А Касильдо и не беспокоился. Чего ему беспокоиться? Даже если случится невероятная вещь – а чего только не случается в стране Маньяне! – и Акока выживет каким-то чудом, ему не с чего будет заподозрить своего старого приятеля Касильдо в организации для Акоки хитроумной ловушки. Драчун не проболтается, а хефе, которому на самом деле никто не звонил, поди, и не знает ещё о том, что предатель Акока едет прямо к нему в пасть по горной дороге, а на хвосте у предателя сидит партнёр дона Фелипе, который дону Фелипе собрался преподнести на медном блюде голову его врага и потребовать за эту бедовую неумную голову сущего пустяка для себя и своего богатенького друга Касильдо: никчёмной бабёнки, наглой как макака, самоуверенной как бульдозер, бабёнки, посмевшей в стране, где приличная жена не имеет права и к мужу-то первой обратиться, сказать мужчине невежливое слово. О, какое сладостное предвкушение обуяло богатенького Касильдо, когда он вошёл в будку и взял телефонную трубку!

– Это Касильдо! – сказал он слуге-индейцу. – Позови хефе. Скажи, что важно.

Пока ходили за доном Фелипе, Касильдо расстегнул штаны и взял в ладонь свою кукурузину.

– Что такое? – сердито спросил Ольварра.

– К вам едут гости.

– Какие ещё гости?

– Вы удивитесь, какие.

– Ничего не понял.

– Первый едет Акока.

– Как это? Его поймали и везут сюда?..

– Нет, он сам едет.

– ?..

– А вслед за ним едет тот большой парень с севера, и он вам все объяснит. Вы только не напугайте этого пидараса Акоку раньше времени. Дождитесь этого второго.

– М-м-м…

Касильдо повесил трубку и энергично заработал рукой. Она пожалеет, что на свет родилась, эта сучка! Она будет верещать как резаная, пока я ей в самую глотку не засуну своего красавца! А потом в зад засажу, да так, что разорву всё к ядрёной матери! А уж потом… И близкий к солдатскому оргазму Касильдо представил себе такое, чему и слов нет в человеческом языке.

Кончая в предназначенный для этого угол, он увидел звёзды и вдруг отчетливо понял, что в колоде, которая лежит в правом кармане штанов его напарника, верхняя карта – шестёрка пик.

– Эй, Репердиус! – заорал он, застегнув штаны. – Ты там еще не все мэдроньо обоссал? Поди сюда!
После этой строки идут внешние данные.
/-- Colour action on colour–spin blocks: `((U ⊗ 1) w) (c, i) = (U (w(·, i))) c`. -/
theorem kronecker_one_mulVec_apply {α β : Type} [Fintype α] [Fintype β] [DecidableEq β] (U : Matrix α α ℂ)
    (w : α × β → ℂ) (k : α × β) :
    ((U ⊗ₖ (1 : Matrix β β ℂ)) *ᵥ w) k = (U *ᵥ fun d => w (d, k.2)) k.1 := by
  simp only [mulVec, dotProduct, Fintype.sum_prod_type, kroneckerMap_apply, Matrix.one_apply, mul_ite, mul_one,
    mul_zero, ite_mul, zero_mul, Finset.sum_ite_eq, Finset.mem_univ, if_true]

/-- The colour action `U ⊗ 1` inherits the bound `Σ‖U w‖² ≤ C Σ‖w‖²`. -/
theorem sum_norm_sq_kronecker_one_le {α β : Type} [Fintype α] [Fintype β] [DecidableEq β] (U : Matrix α α ℂ) (C : ℝ)
    (hU : ∀ w : α → ℂ, (∑ c, ‖(U *ᵥ w) c‖ ^ 2 : ℝ) ≤ C * ∑ c, ‖w c‖ ^ 2) (w : α × β → ℂ) :
    (∑ k, ‖((U ⊗ₖ (1 : Matrix β β ℂ)) *ᵥ w) k‖ ^ 2 : ℝ) ≤ C * ∑ k, ‖w k‖ ^ 2 := by
  calc (∑ k, ‖((U ⊗ₖ (1 : Matrix β β ℂ)) *ᵥ w) k‖ ^ 2 : ℝ) = ∑ i : β, ∑ c : α, ‖(U *ᵥ fun d => w (d, i)) c‖ ^ 2 := by
        simp only [kronecker_one_mulVec_apply]
        rw [Fintype.sum_prod_type_right]
    _ ≤ ∑ i : β, C * ∑ d : α, ‖w (d, i)‖ ^ 2 := Finset.sum_le_sum fun i _ => hU _
    _ = C * ∑ k, ‖w k‖ ^ 2 := by rw [Fintype.sum_prod_type_right, Finset.mul_sum]

/-- Complementary orthogonal spin projections split `Σ‖·‖²`: `Σ‖(1 ⊗ P) a‖² + Σ‖(1 ⊗ Q) a‖² = Σ‖a‖²`. -/
theorem sum_norm_sq_proj_split {α β : Type} [Fintype α] [Fintype β] [DecidableEq α] [DecidableEq β]
    (P Q : Matrix β β ℂ) (hP : Pᴴ = P) (hQ : Qᴴ = Q) (hPP : P * P = P) (hQQ : Q * Q = Q) (hPQ1 : P + Q = 1)
    (a : α × β → ℂ) :
    (∑ k, ‖(((1 : Matrix α α ℂ) ⊗ₖ P) *ᵥ a) k‖ ^ 2 : ℝ) + ∑ k, ‖(((1 : Matrix α α ℂ) ⊗ₖ Q) *ᵥ a) k‖ ^ 2 =
      ∑ k, ‖a k‖ ^ 2 := by
  rw [sum_norm_sq_eq_re, sum_norm_sq_eq_re, sum_norm_sq_eq_re, star_mulVec_dotProduct_mulVec,
    star_mulVec_dotProduct_mulVec, conjTranspose_kronecker, conjTranspose_kronecker, conjTranspose_one, hP, hQ,
    ← mul_kronecker_mul, ← mul_kronecker_mul, Matrix.mul_one, hPP, hQQ, ← Complex.add_re, ← dotProduct_add,
    ← add_mulVec, ← kronecker_add, hPQ1, one_kronecker_one, one_mulVec]

/-- Orthogonality of the two hop ranges: `Re (star ((U ⊗ P) a) ⬝ᵥ ((V ⊗ Q) b)) = 0` when `Pᴴ Q = 0`. -/
theorem re_cross_eq_zero {α β : Type} [Fintype α] [Fintype β] (U V : Matrix α α ℂ) (P Q : Matrix β β ℂ)
    (hPQ : Pᴴ * Q = 0) (a b : α × β → ℂ) :
    (star ((U ⊗ₖ P) *ᵥ a) ⬝ᵥ ((V ⊗ₖ Q) *ᵥ b)).re = 0 := by
  rw [star_mulVec_dotProduct_mulVec, conjTranspose_kronecker, ← mul_kronecker_mul, hPQ, kronecker_zero,
    zero_mulVec, dotProduct_zero, Complex.zero_re]

/-- The on-site lower bound: for Hermitian `T`, `M² Σ‖a‖² ≤ Σ‖(M·1 + i T) a‖²`. -/
theorem sum_norm_sq_onsite_ge {κ : Type} [Fintype κ] [DecidableEq κ] (T : Matrix κ κ ℂ) (hT : Tᴴ = T) (M : ℝ)
    (a : κ → ℂ) :
    M ^ 2 * (∑ k, ‖a k‖ ^ 2 : ℝ) ≤ ∑ k, ‖(((M : ℂ) • (1 : Matrix κ κ ℂ) + Complex.I • T) *ᵥ a) k‖ ^ 2 := by
  have hreal : (star a ⬝ᵥ (T *ᵥ a)).im = 0 := by
    have h : star (star a ⬝ᵥ (T *ᵥ a)) = star a ⬝ᵥ (T *ᵥ a) := by
      rw [← star_dotProduct_star, star_star, star_mulVec, hT, dotProduct_mulVec]
    rw [Complex.star_def] at h
    have := congrArg Complex.im h
    rw [Complex.conj_im] at this
    linarith
  rw [add_mulVec, smul_mulVec, smul_mulVec, one_mulVec, sum_norm_sq_add]
  have h1 : (∑ k, ‖((M : ℂ) • a) k‖ ^ 2 : ℝ) = M ^ 2 * ∑ k, ‖a k‖ ^ 2 := by
    rw [Finset.mul_sum]
    refine Finset.sum_congr rfl fun k _ => ?_
    rw [Pi.smul_apply, smul_eq_mul, norm_mul, Complex.norm_real, mul_pow, Real.norm_eq_abs, sq_abs]
  have h2 : (star ((M : ℂ) • a) ⬝ᵥ (Complex.I • (T *ᵥ a))).re = 0 := by
    rw [star_smul, smul_dotProduct, dotProduct_smul, Complex.star_def, Complex.conj_ofReal, smul_eq_mul,
      smul_eq_mul]
    simp only [Complex.mul_re, Complex.ofReal_re, Complex.ofReal_im, Complex.I_re, Complex.I_im, hreal, zero_mul,
      sub_zero, mul_zero]
  rw [h1, h2, mul_zero, add_zero]
  have h3 : (0 : ℝ) ≤ ∑ k, ‖(Complex.I • (T *ᵥ a)) k‖ ^ 2 := Finset.sum_nonneg fun k _ => sq_nonneg _
  linarith

/-- **The hop bound.**  A one-direction hop operator `v ↦ (x ↦ (U_x ⊗ P) v_{e x} + (V_x ⊗ Q) v_{e⁻¹ x})` with
complementary orthogonal spin projections `P`, `Q` and colour parts satisfying `Σ‖U_x w‖² ≤ C Σ‖w‖²`, `Σ‖V_x w‖² ≤ C Σ‖w‖²`
satisfies `Σ‖hop v‖² ≤ C Σ‖v‖²` (orthogonality of the two ranges, then Pythagoras `‖(1⊗P)a‖² + ‖(1⊗Q)a‖² = ‖a‖²` after
re-indexing the two shifted sums). -/
theorem sum_norm_sq_hop_le {S α β : Type} [Fintype S] [Fintype α] [Fintype β] [DecidableEq α] [DecidableEq β]
    (e : Equiv.Perm S) (U V : S → Matrix α α ℂ) (P Q : Matrix β β ℂ) (hP : Pᴴ = P) (hQ : Qᴴ = Q) (hPP : P * P = P)
    (hQQ : Q * Q = Q) (hPQ : P * Q = 0) (hPQ1 : P + Q = 1) (C : ℝ)
    (hU : ∀ x (w : α → ℂ), (∑ c, ‖(U x *ᵥ w) c‖ ^ 2 : ℝ) ≤ C * ∑ c, ‖w c‖ ^ 2)
    (hV : ∀ x (w : α → ℂ), (∑ c, ‖(V x *ᵥ w) c‖ ^ 2 : ℝ) ≤ C * ∑ c, ‖w c‖ ^ 2) (v : S × α × β → ℂ) :
    (∑ x, ∑ k, ‖(((U x ⊗ₖ P) *ᵥ fun k => v (e x, k)) + ((V x ⊗ₖ Q) *ᵥ fun k => v (e.symm x, k))) k‖ ^ 2 : ℝ) ≤
      C * ∑ p, ‖v p‖ ^ 2 := by
  have key : ∀ x, (∑ k, ‖(((U x ⊗ₖ P) *ᵥ fun k => v (e x, k)) + ((V x ⊗ₖ Q) *ᵥ fun k => v (e.symm x, k))) k‖ ^ 2 : ℝ) ≤
      C * ∑ k, ‖(((1 : Matrix α α ℂ) ⊗ₖ P) *ᵥ fun k => v (e x, k)) k‖ ^ 2 +
        C * ∑ k, ‖(((1 : Matrix α α ℂ) ⊗ₖ Q) *ᵥ fun k => v (e.symm x, k)) k‖ ^ 2 := by
    intro x
    rw [sum_norm_sq_add, re_cross_eq_zero _ _ _ _ (by rw [hP, hPQ]), mul_zero, add_zero]
    have hUP : U x ⊗ₖ P = (U x ⊗ₖ (1 : Matrix β β ℂ)) * ((1 : Matrix α α ℂ) ⊗ₖ P) := by
      rw [← mul_kronecker_mul, Matrix.mul_one, Matrix.one_mul]
    have hVQ : V x ⊗ₖ Q = (V x ⊗ₖ (1 : Matrix β β ℂ)) * ((1 : Matrix α α ℂ) ⊗ₖ Q) := by
      rw [← mul_kronecker_mul, Matrix.mul_one, Matrix.one_mul]
    rw [hUP, hVQ, ← mulVec_mulVec, ← mulVec_mulVec]
    exact add_le_add (sum_norm_sq_kronecker_one_le _ C (hU x) _) (sum_norm_sq_kronecker_one_le _ C (hV x) _)
  calc (∑ x, ∑ k, ‖(((U x ⊗ₖ P) *ᵥ fun k => v (e x, k)) + ((V x ⊗ₖ Q) *ᵥ fun k => v (e.symm x, k))) k‖ ^ 2 : ℝ)
      ≤ ∑ x, (C * ∑ k, ‖(((1 : Matrix α α ℂ) ⊗ₖ P) *ᵥ fun k => v (e x, k)) k‖ ^ 2 +
          C * ∑ k, ‖(((1 : Matrix α α ℂ) ⊗ₖ Q) *ᵥ fun k => v (e.symm x, k)) k‖ ^ 2) := Finset.sum_le_sum fun x _ => key x
    _ = C * (∑ y, ((∑ k, ‖(((1 : Matrix α α ℂ) ⊗ₖ P) *ᵥ fun k => v (y, k)) k‖ ^ 2 : ℝ) +
          ∑ k, ‖(((1 : Matrix α α ℂ) ⊗ₖ Q) *ᵥ fun k => v (y, k)) k‖ ^ 2)) := by
        rw [Finset.sum_add_distrib, ← Finset.mul_sum, ← Finset.mul_sum,
          Equiv.sum_comp e (fun y => (∑ k, ‖(((1 : Matrix α α ℂ) ⊗ₖ P) *ᵥ fun k => v (y, k)) k‖ ^ 2 : ℝ)),
          Equiv.sum_comp e.symm (fun y => (∑ k, ‖(((1 : Matrix α α ℂ) ⊗ₖ Q) *ᵥ fun k => v (y, k)) k‖ ^ 2 : ℝ)),
          ← mul_add, ← Finset.sum_add_distrib]
    _ = C * ∑ p, ‖v p‖ ^ 2 := by
        rw [Fintype.sum_prod_type]
        congr 1
        exact Finset.sum_congr rfl fun y _ => sum_norm_sq_proj_split P Q hP hQ hPP hQQ hPQ1 _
Молчание было ему ответом.

– Репердиус, мать твою!!!

Джунгли были безмолвны, как на седьмой день творения.

Через пять минут Касильдо разозлился, а через час встревожился и попытался вызвать из деревни подмогу. Подъехал всего один человек. Остальные не смогли, потому что наверху случились другие события. Касильдо об этом ничего не знал, потому что к вечеру дорога оказалась перекрыта, а связь – перерезана. Они вдвоем с индейцем из долины искали Ремедиуса и нашли его ещё до наступления темноты. Ремедиус был совсем еще зелёный паренек, впечатлительный, как все юноши, едва вышедшие из возраста полового созревания. Он лежал ботинками к закату, белый и скорбный, с шестёркою пик в кармане, и мухи ходили по его телу пешком. Его вытаращенные в небо мёртвые глаза хранили печать изумления, будто он на том свете увидел чего-то такое, чего увидеть совсем не ожидал. Он и умер-то не столько от разрыва сердца, сколько от изумления, потому что, правду говоря, совершенно не был готов к тому, что на службе у дона Фелипе в него будет стрелять из ружья его же начальство.

И смерть его была в тот день не единственной в горах Сьерра-Мадре.

Глава 33. Будем как Че

То, что Касильдо в предыдущей главе собирался сотворить с мерзавкой Агатой, не идёт ни в какое сравнение с тем, что майор Серебряков теперь хотел бы сделать с самим Касильдо. И, клянусь мамой, сделал бы, потому что как раз направлялся по долине вниз, к посту, где должен был находиться сукин кот Касильдо, где тот должен был расхаживать взад-вперёд вдоль своей дурацкой “полосатый палка” – шлагбаума, жмурясь от удовольствия при мысли об изрядной пачке долларов, полученных пару часов назад лично от Серебрякова, таких зеленовато-серых, с портретами всяких башковитых norteamericanos, таких свёрнуых в аккуратную трубочку блёклых серьёзных денег. И что? Какое же, трррахтарарах, удовольствие этот подонок доставил за эти доллары лично майору Серебрякову, которому, конечно, в его многотрудной жизни от многих нехороших людей преизрядно доставалось, но за такого крутого и однозначного лоха его покамест никто не держал…

А?..

Справа от майора Серебрякова сидел живой и невредимый Эриберто Акока. Этого Акоку – живого и невредимого – дон Фелипе Ольварра вручил Серебрякову обратно после нескольких часов бесплодных переговоров на предмет чейнджа, который предлагал ему Серебряков: Ольварре, дескать, – Акоку, майору – Агату. Дело изначально хорошее, сказал Ольварра. Даже удивляюсь, как это гринго мог додуматься до этакой тонкой штуки. Это же надо: заставить моего врага самого сюда приехать, чтобы тот мог получить всё, что ему причитается. То есть ну почти преподнес голову врага на медном блюде. Нет, должно быть, у тебя были в роду какие-нибудь маньянцы.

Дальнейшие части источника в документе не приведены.